[Start of section]
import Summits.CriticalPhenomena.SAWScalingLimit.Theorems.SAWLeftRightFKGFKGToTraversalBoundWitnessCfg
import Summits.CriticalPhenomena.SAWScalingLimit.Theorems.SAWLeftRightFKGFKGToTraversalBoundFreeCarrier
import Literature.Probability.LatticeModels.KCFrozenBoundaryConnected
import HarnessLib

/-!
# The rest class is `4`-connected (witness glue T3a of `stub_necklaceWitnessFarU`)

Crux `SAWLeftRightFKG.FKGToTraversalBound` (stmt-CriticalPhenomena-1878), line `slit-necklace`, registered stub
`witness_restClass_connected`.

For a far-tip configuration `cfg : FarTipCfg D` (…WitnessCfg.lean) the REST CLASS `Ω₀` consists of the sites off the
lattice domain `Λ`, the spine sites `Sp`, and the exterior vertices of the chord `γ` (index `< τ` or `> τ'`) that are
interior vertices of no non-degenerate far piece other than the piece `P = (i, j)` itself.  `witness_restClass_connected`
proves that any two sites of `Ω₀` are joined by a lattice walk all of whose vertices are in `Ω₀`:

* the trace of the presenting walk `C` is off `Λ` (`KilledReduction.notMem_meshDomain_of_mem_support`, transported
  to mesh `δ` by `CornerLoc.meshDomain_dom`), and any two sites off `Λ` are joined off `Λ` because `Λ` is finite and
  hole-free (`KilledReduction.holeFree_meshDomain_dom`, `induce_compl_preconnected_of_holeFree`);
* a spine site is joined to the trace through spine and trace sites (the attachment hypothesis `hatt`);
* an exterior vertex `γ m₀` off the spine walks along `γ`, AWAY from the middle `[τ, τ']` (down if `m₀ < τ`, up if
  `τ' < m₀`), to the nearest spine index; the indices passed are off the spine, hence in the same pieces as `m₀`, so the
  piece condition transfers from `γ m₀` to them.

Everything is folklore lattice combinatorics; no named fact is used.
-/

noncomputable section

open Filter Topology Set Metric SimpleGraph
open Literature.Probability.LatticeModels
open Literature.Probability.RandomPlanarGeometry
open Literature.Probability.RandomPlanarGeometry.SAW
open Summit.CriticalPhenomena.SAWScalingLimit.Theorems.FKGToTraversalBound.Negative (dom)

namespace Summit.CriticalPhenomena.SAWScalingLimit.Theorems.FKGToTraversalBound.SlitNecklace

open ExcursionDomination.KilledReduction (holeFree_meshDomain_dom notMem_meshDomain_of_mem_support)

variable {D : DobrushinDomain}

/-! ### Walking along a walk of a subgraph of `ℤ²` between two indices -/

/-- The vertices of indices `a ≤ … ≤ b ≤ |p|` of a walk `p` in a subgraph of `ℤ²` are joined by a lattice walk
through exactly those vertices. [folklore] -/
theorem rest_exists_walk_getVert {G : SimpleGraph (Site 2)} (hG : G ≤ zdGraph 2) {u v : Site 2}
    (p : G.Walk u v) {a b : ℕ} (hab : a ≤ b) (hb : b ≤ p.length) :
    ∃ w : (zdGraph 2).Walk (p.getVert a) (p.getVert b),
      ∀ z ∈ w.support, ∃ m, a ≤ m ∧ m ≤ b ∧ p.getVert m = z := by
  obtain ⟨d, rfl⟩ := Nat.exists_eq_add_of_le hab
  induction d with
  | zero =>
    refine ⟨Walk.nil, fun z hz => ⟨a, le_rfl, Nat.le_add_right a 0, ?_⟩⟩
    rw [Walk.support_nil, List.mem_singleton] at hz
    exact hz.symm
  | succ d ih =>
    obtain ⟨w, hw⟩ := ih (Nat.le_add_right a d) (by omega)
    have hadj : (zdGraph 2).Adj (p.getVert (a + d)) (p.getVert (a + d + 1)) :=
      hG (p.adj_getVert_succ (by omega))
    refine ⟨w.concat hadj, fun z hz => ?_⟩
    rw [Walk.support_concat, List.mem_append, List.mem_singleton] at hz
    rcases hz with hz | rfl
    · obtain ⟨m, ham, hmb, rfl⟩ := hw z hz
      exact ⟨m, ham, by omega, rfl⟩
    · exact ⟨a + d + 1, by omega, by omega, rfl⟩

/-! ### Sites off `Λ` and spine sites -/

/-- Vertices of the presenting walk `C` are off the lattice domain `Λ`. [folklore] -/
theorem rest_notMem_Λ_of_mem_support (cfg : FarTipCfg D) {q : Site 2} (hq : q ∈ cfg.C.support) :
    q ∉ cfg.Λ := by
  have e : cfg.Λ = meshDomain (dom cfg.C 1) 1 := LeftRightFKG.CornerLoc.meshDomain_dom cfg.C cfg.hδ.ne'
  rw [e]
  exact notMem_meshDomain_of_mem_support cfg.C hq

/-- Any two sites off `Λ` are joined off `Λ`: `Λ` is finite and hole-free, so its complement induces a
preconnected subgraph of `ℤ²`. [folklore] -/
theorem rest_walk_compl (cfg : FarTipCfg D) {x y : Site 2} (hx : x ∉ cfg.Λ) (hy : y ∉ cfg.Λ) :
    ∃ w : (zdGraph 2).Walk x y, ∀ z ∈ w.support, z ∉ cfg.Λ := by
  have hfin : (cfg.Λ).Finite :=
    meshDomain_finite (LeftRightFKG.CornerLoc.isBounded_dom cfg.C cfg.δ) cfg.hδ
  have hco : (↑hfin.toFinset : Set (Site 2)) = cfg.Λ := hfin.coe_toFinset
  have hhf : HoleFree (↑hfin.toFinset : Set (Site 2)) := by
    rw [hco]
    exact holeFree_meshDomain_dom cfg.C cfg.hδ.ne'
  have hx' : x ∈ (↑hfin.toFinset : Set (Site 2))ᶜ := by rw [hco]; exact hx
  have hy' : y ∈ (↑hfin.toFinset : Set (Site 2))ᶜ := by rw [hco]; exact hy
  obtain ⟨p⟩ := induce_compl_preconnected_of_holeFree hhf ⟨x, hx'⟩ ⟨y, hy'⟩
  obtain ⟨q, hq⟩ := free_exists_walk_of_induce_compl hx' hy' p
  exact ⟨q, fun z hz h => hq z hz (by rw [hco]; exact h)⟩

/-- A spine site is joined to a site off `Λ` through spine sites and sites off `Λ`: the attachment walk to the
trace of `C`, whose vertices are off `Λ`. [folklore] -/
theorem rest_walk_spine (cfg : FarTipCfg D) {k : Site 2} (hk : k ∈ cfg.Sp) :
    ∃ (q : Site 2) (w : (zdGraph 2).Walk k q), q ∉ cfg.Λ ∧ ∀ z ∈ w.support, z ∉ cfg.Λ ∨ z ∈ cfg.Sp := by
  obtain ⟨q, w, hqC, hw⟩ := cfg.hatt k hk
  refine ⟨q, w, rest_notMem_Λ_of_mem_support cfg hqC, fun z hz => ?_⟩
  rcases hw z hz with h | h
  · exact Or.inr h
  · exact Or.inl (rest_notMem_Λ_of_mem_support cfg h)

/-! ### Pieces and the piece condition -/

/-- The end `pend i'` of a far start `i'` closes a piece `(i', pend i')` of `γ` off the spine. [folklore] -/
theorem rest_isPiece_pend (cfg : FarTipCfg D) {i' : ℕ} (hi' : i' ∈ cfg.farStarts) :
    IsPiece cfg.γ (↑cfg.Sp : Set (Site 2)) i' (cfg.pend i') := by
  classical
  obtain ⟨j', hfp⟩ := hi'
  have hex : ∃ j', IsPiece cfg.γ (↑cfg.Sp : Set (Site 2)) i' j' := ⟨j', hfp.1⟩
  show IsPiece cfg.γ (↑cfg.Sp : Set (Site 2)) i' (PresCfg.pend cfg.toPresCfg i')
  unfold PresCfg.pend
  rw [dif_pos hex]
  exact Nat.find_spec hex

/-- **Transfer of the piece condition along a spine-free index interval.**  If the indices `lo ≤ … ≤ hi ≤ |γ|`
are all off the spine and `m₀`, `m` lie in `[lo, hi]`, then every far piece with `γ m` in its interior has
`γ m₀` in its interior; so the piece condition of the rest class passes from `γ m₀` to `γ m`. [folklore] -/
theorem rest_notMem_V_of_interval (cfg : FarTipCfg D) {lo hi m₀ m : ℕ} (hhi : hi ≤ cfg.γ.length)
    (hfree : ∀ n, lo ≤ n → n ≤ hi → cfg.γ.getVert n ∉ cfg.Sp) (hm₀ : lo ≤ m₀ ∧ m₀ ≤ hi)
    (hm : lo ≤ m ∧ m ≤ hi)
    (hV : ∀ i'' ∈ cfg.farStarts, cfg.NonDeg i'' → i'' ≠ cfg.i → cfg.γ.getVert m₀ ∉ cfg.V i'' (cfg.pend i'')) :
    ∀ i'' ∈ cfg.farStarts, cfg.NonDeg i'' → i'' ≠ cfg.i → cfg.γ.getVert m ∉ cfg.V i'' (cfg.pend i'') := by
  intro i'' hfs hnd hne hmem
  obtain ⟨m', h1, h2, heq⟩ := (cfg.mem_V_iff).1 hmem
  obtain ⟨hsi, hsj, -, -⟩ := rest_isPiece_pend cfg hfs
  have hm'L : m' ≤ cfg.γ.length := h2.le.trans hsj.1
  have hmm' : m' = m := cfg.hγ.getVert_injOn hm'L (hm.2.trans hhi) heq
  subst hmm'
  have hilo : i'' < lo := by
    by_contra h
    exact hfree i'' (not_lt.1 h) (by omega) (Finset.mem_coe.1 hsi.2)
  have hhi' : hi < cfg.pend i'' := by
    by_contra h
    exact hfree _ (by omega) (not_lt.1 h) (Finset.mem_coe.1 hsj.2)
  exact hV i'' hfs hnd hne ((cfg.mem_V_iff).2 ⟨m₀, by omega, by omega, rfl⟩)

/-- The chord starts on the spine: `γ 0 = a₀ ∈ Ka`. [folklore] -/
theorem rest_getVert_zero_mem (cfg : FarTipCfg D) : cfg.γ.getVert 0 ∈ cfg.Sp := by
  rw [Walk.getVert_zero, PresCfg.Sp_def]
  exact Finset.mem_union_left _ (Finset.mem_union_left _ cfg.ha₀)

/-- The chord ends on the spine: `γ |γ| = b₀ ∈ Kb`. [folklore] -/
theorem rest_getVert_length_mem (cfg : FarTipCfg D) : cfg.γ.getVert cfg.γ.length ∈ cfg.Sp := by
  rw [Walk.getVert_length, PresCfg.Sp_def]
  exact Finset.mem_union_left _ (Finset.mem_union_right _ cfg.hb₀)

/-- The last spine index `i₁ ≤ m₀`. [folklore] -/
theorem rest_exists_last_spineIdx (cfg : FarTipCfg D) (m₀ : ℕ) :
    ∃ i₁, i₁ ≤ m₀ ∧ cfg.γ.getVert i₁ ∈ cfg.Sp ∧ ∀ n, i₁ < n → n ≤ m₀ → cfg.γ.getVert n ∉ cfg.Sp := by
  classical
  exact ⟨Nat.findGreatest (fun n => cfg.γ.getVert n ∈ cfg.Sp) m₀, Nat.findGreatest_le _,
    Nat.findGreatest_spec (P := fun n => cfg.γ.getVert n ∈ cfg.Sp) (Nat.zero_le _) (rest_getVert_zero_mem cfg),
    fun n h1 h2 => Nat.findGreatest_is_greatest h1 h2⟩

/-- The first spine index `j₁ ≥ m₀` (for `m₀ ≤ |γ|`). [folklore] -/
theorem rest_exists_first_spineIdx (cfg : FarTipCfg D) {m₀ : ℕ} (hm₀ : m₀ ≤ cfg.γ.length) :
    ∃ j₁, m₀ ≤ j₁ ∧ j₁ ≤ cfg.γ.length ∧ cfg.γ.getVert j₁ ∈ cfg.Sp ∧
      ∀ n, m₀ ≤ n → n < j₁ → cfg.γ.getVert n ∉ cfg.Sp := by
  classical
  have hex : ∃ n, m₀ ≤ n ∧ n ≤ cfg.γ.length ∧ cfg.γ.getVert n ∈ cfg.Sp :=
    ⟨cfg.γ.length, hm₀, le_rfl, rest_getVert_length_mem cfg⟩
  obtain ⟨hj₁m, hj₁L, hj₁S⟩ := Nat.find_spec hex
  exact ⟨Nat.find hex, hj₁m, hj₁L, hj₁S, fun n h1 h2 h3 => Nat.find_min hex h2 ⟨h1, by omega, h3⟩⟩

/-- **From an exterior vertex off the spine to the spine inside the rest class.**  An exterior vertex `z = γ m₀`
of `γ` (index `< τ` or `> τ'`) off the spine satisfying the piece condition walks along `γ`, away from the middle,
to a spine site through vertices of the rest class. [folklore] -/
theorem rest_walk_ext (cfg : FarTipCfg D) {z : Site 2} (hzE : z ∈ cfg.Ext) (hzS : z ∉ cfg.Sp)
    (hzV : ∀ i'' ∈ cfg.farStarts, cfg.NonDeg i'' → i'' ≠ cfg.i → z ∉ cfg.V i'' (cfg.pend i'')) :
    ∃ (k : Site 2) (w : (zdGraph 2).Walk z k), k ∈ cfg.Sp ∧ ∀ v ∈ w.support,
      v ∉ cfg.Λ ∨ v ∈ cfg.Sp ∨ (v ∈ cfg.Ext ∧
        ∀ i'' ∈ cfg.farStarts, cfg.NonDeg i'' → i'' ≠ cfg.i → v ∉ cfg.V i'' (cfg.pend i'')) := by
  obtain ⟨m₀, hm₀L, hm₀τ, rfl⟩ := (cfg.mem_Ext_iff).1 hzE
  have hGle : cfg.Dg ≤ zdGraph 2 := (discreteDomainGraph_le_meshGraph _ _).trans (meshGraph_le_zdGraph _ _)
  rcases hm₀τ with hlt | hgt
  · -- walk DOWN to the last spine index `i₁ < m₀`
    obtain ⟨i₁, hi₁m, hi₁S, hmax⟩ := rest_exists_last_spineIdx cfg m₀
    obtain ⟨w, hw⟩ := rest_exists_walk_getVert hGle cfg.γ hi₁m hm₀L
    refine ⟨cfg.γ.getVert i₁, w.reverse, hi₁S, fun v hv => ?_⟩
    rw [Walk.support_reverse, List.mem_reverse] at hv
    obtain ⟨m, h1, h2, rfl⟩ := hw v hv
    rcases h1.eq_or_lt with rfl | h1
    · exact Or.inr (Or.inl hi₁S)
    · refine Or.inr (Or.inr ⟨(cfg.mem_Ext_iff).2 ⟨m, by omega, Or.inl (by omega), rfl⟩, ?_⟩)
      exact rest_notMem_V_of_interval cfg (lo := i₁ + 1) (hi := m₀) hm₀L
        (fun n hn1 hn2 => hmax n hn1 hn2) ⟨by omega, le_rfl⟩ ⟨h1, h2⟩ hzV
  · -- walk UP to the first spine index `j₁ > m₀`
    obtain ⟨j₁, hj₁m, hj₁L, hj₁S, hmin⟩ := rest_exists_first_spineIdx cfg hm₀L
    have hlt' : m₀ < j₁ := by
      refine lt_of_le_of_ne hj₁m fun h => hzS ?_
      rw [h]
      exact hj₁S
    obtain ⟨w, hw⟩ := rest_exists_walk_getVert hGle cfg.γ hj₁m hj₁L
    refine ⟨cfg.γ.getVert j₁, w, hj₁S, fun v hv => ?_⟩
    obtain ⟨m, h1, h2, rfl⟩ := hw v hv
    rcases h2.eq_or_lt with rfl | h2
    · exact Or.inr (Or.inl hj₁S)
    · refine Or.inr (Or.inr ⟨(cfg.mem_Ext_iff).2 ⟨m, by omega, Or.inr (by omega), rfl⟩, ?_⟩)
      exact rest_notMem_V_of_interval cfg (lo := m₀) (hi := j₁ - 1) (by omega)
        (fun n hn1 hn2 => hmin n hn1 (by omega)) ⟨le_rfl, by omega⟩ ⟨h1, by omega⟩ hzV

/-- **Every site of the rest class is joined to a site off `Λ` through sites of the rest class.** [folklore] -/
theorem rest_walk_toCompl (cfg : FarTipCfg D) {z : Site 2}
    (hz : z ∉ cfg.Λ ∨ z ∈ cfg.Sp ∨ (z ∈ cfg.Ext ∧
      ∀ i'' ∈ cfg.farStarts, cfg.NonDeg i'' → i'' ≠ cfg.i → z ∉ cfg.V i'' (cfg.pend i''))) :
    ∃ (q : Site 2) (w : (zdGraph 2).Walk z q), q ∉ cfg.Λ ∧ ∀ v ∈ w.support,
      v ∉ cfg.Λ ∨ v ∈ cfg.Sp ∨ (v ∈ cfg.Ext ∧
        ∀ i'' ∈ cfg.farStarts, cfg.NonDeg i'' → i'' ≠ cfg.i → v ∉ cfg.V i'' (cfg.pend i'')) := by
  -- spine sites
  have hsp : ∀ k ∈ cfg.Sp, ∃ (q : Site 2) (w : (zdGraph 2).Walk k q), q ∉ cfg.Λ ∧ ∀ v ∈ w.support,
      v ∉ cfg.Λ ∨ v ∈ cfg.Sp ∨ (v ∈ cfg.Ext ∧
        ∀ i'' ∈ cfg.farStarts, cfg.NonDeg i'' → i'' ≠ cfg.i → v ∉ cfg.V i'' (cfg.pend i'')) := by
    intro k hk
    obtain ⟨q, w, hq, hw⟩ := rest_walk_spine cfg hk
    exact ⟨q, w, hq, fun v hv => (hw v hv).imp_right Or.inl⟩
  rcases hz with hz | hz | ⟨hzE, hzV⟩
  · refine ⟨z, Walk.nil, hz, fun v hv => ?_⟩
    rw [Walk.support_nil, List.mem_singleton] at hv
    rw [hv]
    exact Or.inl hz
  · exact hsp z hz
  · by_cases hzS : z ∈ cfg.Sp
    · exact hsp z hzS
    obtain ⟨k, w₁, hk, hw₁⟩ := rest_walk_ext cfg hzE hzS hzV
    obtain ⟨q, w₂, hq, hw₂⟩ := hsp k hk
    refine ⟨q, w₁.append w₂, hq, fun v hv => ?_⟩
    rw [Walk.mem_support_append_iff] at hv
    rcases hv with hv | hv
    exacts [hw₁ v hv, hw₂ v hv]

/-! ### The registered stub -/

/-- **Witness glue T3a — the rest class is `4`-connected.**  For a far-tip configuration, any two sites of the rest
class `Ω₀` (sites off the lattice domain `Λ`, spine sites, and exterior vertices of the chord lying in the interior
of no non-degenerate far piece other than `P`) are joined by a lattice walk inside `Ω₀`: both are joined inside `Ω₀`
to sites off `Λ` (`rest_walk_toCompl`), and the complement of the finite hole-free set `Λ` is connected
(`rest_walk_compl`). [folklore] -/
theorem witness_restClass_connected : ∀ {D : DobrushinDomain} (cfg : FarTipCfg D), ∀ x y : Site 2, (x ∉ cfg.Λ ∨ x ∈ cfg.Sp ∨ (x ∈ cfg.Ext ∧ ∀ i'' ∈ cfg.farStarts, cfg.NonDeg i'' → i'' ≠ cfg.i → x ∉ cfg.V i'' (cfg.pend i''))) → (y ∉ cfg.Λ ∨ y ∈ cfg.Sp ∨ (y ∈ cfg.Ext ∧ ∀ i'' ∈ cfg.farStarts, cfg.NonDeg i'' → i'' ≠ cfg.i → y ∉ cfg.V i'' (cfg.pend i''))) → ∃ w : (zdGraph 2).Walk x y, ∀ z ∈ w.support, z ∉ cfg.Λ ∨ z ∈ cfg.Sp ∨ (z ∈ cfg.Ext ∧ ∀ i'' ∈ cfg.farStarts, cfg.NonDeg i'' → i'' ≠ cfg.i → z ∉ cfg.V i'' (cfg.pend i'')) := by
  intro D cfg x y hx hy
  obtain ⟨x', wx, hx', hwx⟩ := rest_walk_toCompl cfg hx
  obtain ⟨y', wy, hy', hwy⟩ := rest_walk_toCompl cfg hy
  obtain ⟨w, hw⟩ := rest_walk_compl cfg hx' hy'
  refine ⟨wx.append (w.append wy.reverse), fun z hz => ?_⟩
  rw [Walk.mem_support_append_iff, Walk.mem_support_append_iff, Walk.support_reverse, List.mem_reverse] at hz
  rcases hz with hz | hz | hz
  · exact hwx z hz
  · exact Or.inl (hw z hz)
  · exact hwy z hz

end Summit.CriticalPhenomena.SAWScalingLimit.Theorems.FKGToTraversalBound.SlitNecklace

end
[End of section]
THE TASK -
Write out exactly the lines above between the line with "theorem rest_walk_spine (cfg" and the line with "in its interior;", inclusive, and nothing beyond them.

RESULT OF THE EXERCISE -
theorem rest_walk_spine (cfg : FarTipCfg D) {k : Site 2} (hk : k ∈ cfg.Sp) :
    ∃ (q : Site 2) (w : (zdGraph 2).Walk k q), q ∉ cfg.Λ ∧ ∀ z ∈ w.support, z ∉ cfg.Λ ∨ z ∈ cfg.Sp := by
  obtain ⟨q, w, hqC, hw⟩ := cfg.hatt k hk
  refine ⟨q, w, rest_notMem_Λ_of_mem_support cfg hqC, fun z hz => ?_⟩
  rcases hw z hz with h | h
  · exact Or.inr h
  · exact Or.inl (rest_notMem_Λ_of_mem_support cfg h)

/-! ### Pieces and the piece condition -/

/-- The end `pend i'` of a far start `i'` closes a piece `(i', pend i')` of `γ` off the spine. [folklore] -/
theorem rest_isPiece_pend (cfg : FarTipCfg D) {i' : ℕ} (hi' : i' ∈ cfg.farStarts) :
    IsPiece cfg.γ (↑cfg.Sp : Set (Site 2)) i' (cfg.pend i') := by
  classical
  obtain ⟨j', hfp⟩ := hi'
  have hex : ∃ j', IsPiece cfg.γ (↑cfg.Sp : Set (Site 2)) i' j' := ⟨j', hfp.1⟩
  show IsPiece cfg.γ (↑cfg.Sp : Set (Site 2)) i' (PresCfg.pend cfg.toPresCfg i')
  unfold PresCfg.pend
  rw [dif_pos hex]
  exact Nat.find_spec hex

/-- **Transfer of the piece condition along a spine-free index interval.**  If the indices `lo ≤ … ≤ hi ≤ |γ|`
are all off the spine and `m₀`, `m` lie in `[lo, hi]`, then every far piece with `γ m` in its interior has
`γ m₀` in its interior; so the piece condition of the rest class passes from `γ m₀` to `γ m`. [folklore] -/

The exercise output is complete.